Der Minister erklärt die fünf Jahre Verzug mit der Komplexität der Umstellung, mit Abstimmungsproblemen zwischen den Bundesländern und Änderungen der verwendeten Software. Wie sich zeigte, hat er aber noch weiteres zu erklären, dazu unten mehr.

Wie der Betrug vonstatten ging

Cum-Ex bedeutete Aktiengeschäfte zum Dividendenstichtag, das ist der Tag nach der Hauptversammlung. Da entscheiden die Aktionäre über die Ausschüttung der Dividende. Die wird am Dividendenstichtag ausgezahlt, aber nur zu 75%. Die anderen 25% gehen als Kapitalertragsteuer ans Finanzamt. Institutionelle Investoren wie Fonds und Banken können sich die 25% aber zurückholen, weil Dividenden nicht der Körperschaftsteuer unterliegen.

Der Cum-Ex-Deal ging dann so, dass ein Leerverkäufer vor dem Dividendenstichtag (cum-Dividende) geliehene Aktien für ein paar Milliarden an einen deutschen Fonds verkaufte. Der hat dann Anspruch auf die Dividende. Im Gegensatz zu ausländischen Anlegern bekommt er die 25% Kapitalertragsteuer zurück, und dazu bekommt er eine entsprechende Steuerbescheinigung,. Er kassiert also 100% Dividende und ist im Besitz der Steuerbescheinigung.

Und auch der internationale Leerverkäufer bekommt die deutsche Steuerbescheinigung. Theoretisch sollte die Bank des Leerverkäufers nämlich die 25% einziehen und an das deutsche Finanzamt weiterleiten. Das konnte der Leerverkäufer umgehen, indem er eine ausländische Bank nutzte, die nicht zum Kapitalertragsteuereinbehalt verpflichtet ist. Unterm Strich konnten die Betrüger dann zweimal die Erstattung der Kapitalertragssteuer beim Finanzamt beantragen, obwohl sie nur einmal gezahlt wurde.

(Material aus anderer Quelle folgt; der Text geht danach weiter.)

import Mathlib.Tactic.Ring
import Mathlib.Tactic.Linarith
import Mathlib.Tactic.Positivity
import Mathlib.Tactic.LinearCombination
import Mathlib.Data.Real.Basic
import Summits.HodgeConjecture.HodgeConjecture.Theorems.WeilClassTestFormatFiveThreeProductFormula
import Summits.HodgeConjecture.HodgeConjecture.Theorems.WeilClassTestFormatFiveThreeDoublyOneSided
import Summits.HodgeConjecture.HodgeConjecture.Theorems.WeilClassTestFormatFiveThreeDoublyOneSidedKey
import HarnessLib

/-!
# Conjecture N (hodge-weil ladder, GAPS G51b/G51c), format (5,3): THE DOUBLY-ONE-SIDED CLASS, ALL TILTS

Prover 2, generation 16 (note `run/shared/lean/b2b/hodge-weil/b2b-hweil-pv2-g16/DOS-G16.md`). Setting of `CONJECTURE-N.md` §1 in format
(5,3) (E-roots `(A_e,u_e)`, F-roots `(B_g,v_g)`, centred coordinates; `Q₂`, `Q₄`, purity sums `P1, P2, P4`; pairwise ampleness).
pv2-g15 proved (`WeilClassTestFormatFiveThreeDoublyOneSided.lean`) that on the pure locus `δ³(Q₂ + λQ₄) = 2(Ψ_λ(1) − Ψ_λ(3))` for the
pair `(F₁,F₃)` (`δ = v₃ − v₁`, `Δ = B₃ − B₁`, `Ψ_λ(g) = δ²K₂(g) − δΔK₁(g) + (Δ² − 6λδ²)K₀(g)`), that `−Ψ_{4/3}(3) ≥ 0` for `Δ ≥ 0`
(`psi_high_nonneg`) and that `Ψ_{4/3}(1) ≥ 0` at SMALL tilt `Δ² − 5Δδ + 2δ² ≥ 0` (`psi_low_nonneg`), whence the class theorem at small tilt.
Here the remaining tilts are settled, so that the whole DOUBLY-ONE-SIDED CLASS (all E-charges between the charges of two F-roots; it contains
pv2-g9's extremal cross configuration `R* = 0.3016…`) satisfies `Q₂ + (4/3)Q₄ ≥ 0` — pv2-g15's LEMMA DOS:
* `dd2_of_pure` — centring + (P4) ⟹ the Leibniz second divided difference `DD2` of `g ↦ ∏_e(u_e − v_g)` over the three F-charges
  vanishes (`DD2 = e₃` of the virtual charge alphabet `= (p₁³ − 3p₁p₂ + 2p₃)/6`);
* `psi_low_largeTilt` — `Δ ≥ 0`, `3Δ² ≥ 4δ²`: with `t_e := δa_e − Δb_e ≥ 0` (ampleness w.r.t. `F₃`),
  `Ψ(1) = Σ_{i<j}t_it_jb_{∖ij} + 3ΔΣ_it_ib_{∖i} + (6Δ² − 8δ²)∏b ≥ 0` ('all inverse slopes from `F₁` are `≥ Δ/δ`');
* `psi_low_midTilt` — `δ ≤ 3Δ ≤ 9δ`: the slacks satisfy `d_e ≥ δ + Δ − 2b_e` (ampleness w.r.t. `F₃`), so
  `Ψ(1) ≥ ∏b·(−13Δ² + 55Δδ − 16δ²)/2 ≥ 0` PROVIDED the key charge inequality `15∏b ≤ 2δ·e₄(b)`, which is
  `WeilClassTestFormatFiveThreeDoublyOneSidedKey.key` (y⁰-purity `DD2 = 0` keeps the E-charges off the top F-charge: `Σδ/b_e ≥ 15/2`);
* `allTilts_main` / `allTilts_sorted` — the three tilt ranges cover `Δ ≥ 0`; `Δ ≤ 0` by the reflection `u ↦ −u`;
* **`conjectureN_53_doublyOneSided`** — THEOREM: every centred, pure (P1, P2, P4), pairwise-ample real (5,3) configuration with
  `v₁ ≤ u_e ≤ v₃` for all `e` (the position of `v₂` and the tilt arbitrary) satisfies `Q₂ + (4/3)·Q₄ ≥ 0`. With pv2-g14's
  `three_phase_combine` this is the complex Conjecture N on this class; it is the first complete `Q₄ < 0` charge class of format (5,3).
Pure algebra; nothing here is a case of HC, a rung or a door edge; no statement of Markman's papers is used. New cell result ⇒ Summits/.
-/

set_option linter.dupNamespace false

Damit das nicht auffiel, haben die Täter auf verschlungenen Wegen die Aktienpakete hin- und hergeschoben, bis das Finanzamt nicht mehr durchblickte, wer wieviel Steuern auf die Dividenden gezahlt hatte. Im Endeffekt wurde trotzdem erstattet, und zwar nicht nur zweimal, sondern zuweilen drei-, vier- oder fünfmal. Die Masche war so unübersichtlich, dass niemand das genau weiß. Die Cum-Ex-Betrüger sollen den deutschen Staat von 2002 bis 2012 um 12 Milliarden Euro geprellt haben.

Worin der Skandal liegt

So große Beträge, und dann wird so lange herumgewurstelt? Das wirft erhebliche Fragen auch außerhalb vom Untersuchungsausschuss des Bundestags auf. Simon Zeise ist dem bei der jungen Welt nachgegangen. Der Artikel heißt Faule Deals mit Ansage (17.2.): Schäuble vor Untersuchungsausschuss: Finanzsystem stabil – Banker schrieben Gesetze für "Cum-Ex-Geschäfte"

Der junge-Welt-Artikel bezieht sich auf den Spiegel, laut dem Schäuble bereits 2011 über Gesetzeslücken informiert worden sei. Nach Eigenauskunft hatte der Minister sogar schon zum Amtsantritt im Oktober 2009 von solchen "Anlagemodellen" erfahren, bei denen Käufern die Kapitalertragssteuer mehrfach erstattet wurde.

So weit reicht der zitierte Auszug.